Les différentes enquêtes conduites auprès des praticiens ont pu décrire les réticences à médicaliser la prévention primaire, l’incapacité à personnaliser le traitement et les craintes concernant les risques rapportés à ses bénéfices. Ceci est notamment vrai concernant l’aspirine, pour laquelle ce rapport n’est pas favorable en prévention primaire.

In fine , il n’existe pas d’essai clinique ayant décrit l’intérêt de ces polypilules en prévention primaire auprès d’une cohorte large, même si certains sont en cours et devraient délivrer prochainement leurs enseignements.
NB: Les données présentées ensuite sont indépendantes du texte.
/-! ## 10. (E5) THE ZONOTOPE RESIDUAL OF RECORD — one typed line (P-R2c, joint val-idea-41 g3 × val-idea-44 g0)

A zonotopal ENEMY at parameter `C` and height `h` is a symmetric-zone zonotope that is a budgeted passenger AND keeps the COR-sum within
budget.  The SPEC lists what the record forces on it: (Z1) COVERING at the reduction level (41 (E4), kernel below modulo the one-cut rung);
(Z2) every captured non-`J` zone EDGE-SIGN-MIXED, hence indefinite (41 (E3)(c)/(E4.6): cut-signed captured zones read to class K; ±PSD
zones are 38's `PSDZonotopeRung`); (Z3) FAN-CHEAP (44 N13): every tangent cone at a subset-sum point has an EF of size `≤ r + 1`
(44 `TangentConeEF`, whose `tangentCone` is copied verbatim below; listed because it is the form in which cone pricing reads — and provably cannot refute — the enemy).  `Z_cor` meets
(Z1)(Z2)(Z3) on paper; whether it meets the budget clause is `CovZonoHard`'s first instance. -/

/-- verbatim copy of val-idea-44 g0's `ConePricing44.tangentCone` (that Cruxes module is not in the farm's build closure, so it is not
importable here): the tangent (= feasible-directions) cone of `P` at `v`, `{t·(p − v) : t ≥ 0, p ∈ P}`. -/
def tangentCone {ι : Type} (P : Set (ι → ℝ)) (v : ι → ℝ) : Set (ι → ℝ) :=
  {x | ∃ t : ℝ, 0 ≤ t ∧ ∃ p ∈ P, x = t • (p - v)}

/-- a symmetric direction is EDGE-SIGN-MIXED: the cut functional `δ_{pq}·g = g_pp + g_qq − 2·g_pq` takes both strict signs. -/
def EdgeSignMixed {h : ℕ} (g : Fin h × Fin h → ℝ) : Prop :=
  (∃ p q : Fin h, p ≠ q ∧ 0 < cutVal p q g) ∧ (∃ p q : Fin h, p ≠ q ∧ cutVal p q g < 0)

/-- a zonotopal ENEMY (budgeted counterexample candidate) at `(C, h)`. -/
def ZonoEnemy (C h : ℕ) {M : ℕ} (gen : Fin M → (Fin h × Fin h → ℝ)) (w : Fin h × Fin h → ℝ) (r : ℕ) : Prop :=
  (∀ i p q, gen i (p, q) = gen i (q, p)) ∧ r ≤ 2 ^ ((Nat.log 2 h + C) ^ C) ∧
    HasEFOfSize (convexHull ℝ (Set.range (subsetSum gen w))) r ∧
    HasEFOfSize (corPolytopeGraph (⊤ : SimpleGraph (Fin h)) + convexHull ℝ (Set.range (subsetSum gen w))) r

/-- (E5) the residual SPEC of record: (Z1) ∧ (Z2) ∧ (Z3). -/
def ZonoResidualSpec (C h : ℕ) {M : ℕ} (gen : Fin M → (Fin h × Fin h → ℝ)) (w : Fin h × Fin h → ℝ) (r : ℕ) : Prop :=
  Covers h (2 * (Nat.log 2 h + C) ^ C + 4) gen ∧
  (∀ β : Fin h → Fin (2 * (Nat.log 2 h + C) ^ C + 4), Function.Surjective β →
      ∀ i, BlockConstSymGen β (gen i) → (∃ α : ℝ, gen i = α • Jdir h) ∨ EdgeSignMixed (gen i)) ∧
  (∀ S : Finset (Fin M),
      HasEFOfSize (tangentCone (convexHull ℝ (Set.range (subsetSum gen w))) (subsetSum gen w S)) (r + 1))

/-- (E5) LAW (statement): every zonotopal enemy meets the spec — (Z1) by `zonoEnemy_covers` below (modulo `ZonoGenBlindAtDecided`),
(Z2) by class K (paper), (Z3) by `ConePricing44.TangentConeEF` (paper). -/
def ZonoResidualLaw : Prop :=
  ∀ (C h M : ℕ) (gen : Fin M → (Fin h × Fin h → ℝ)) (w : Fin h × Fin h → ℝ) (r : ℕ),
    ZonoEnemy C h gen w r → ZonoResidualSpec C h gen w r

/-- (Z1) in kernel modulo the one-cut rung: a budgeted enemy COVERS the reduction level, at every `h` (no threshold). -/
theorem zonoEnemy_covers (hDec : ZonoGenBlindAtDecided) (C h : ℕ) {M : ℕ} (gen : Fin M → (Fin h × Fin h → ℝ))
    (w : Fin h × Fin h → ℝ) (r : ℕ) (hE : ZonoEnemy C h gen w r) :
    Covers h (2 * (Nat.log 2 h + C) ^ C + 4) gen := by
  by_contra hc
  obtain ⟨_, hr, _, hR⟩ := hE
  exact absurd (lt_of_not_covers hDec C h gen w r hc hR) (not_lt.mpr hr)

/-- sanity: the corona zone `g_{A,B}` with `A = {0}`, `B = {1}` in `Sym_3` is edge-sign-mixed
(`δ_{02}·g = 1 > 0`, `δ_{01}·g = 1 + 0 − 2 = −1 < 0`). -/
example : EdgeSignMixed (h := 3) (fun pq => if (pq.1 = 0 ∧ pq.2 = 0) ∨ (pq.1 = 0 ∧ pq.2 = 1) ∨ (pq.1 = 1 ∧ pq.2 = 0) then 1 else 0) := by
  refine ⟨⟨0, 2, by decide, ?_⟩, ⟨0, 1, by decide, ?_⟩⟩ <;> simp [cutVal]

end Summit.ValiantsHypothesis.ValiantsHypothesis.Theorems.FifoMatching.FaceBlind

end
Polypilules en traitement de l’hypertension artérielle

Plusieurs publications ont montré que l’association libre de deux antihypertenseurs à faible dose offre une baisse de la pression artérielle comparable à celle apportée par chacun des deux traitements à dose standard pris en monothérapie. Par ailleurs, des études observationnelles ont montré que les associations fixes d’antihypertenseurs offrent un meilleur contrôle de l’hypertension artérielle (HTA) que les associations libres ou les monothérapies.

La tolérance des associations libres d'antihypertenseurs à faible dose semble équivalente à celle des monothérapies correspondantes menées à dose standard.

Enfin, les essais qui ont été menés à partir d’associations fixes d’antihypertenseurs décrivent une diminution de la pression artérielle supérieure à celle apportée par le traitement antihypertenseur habituel. Il semble que la tolérance de ces traitements soit bonne, potentiellement supérieure à celle des associations libres, mais les données restent encore insuffisantes pour conclure avec certitude sur le sujet.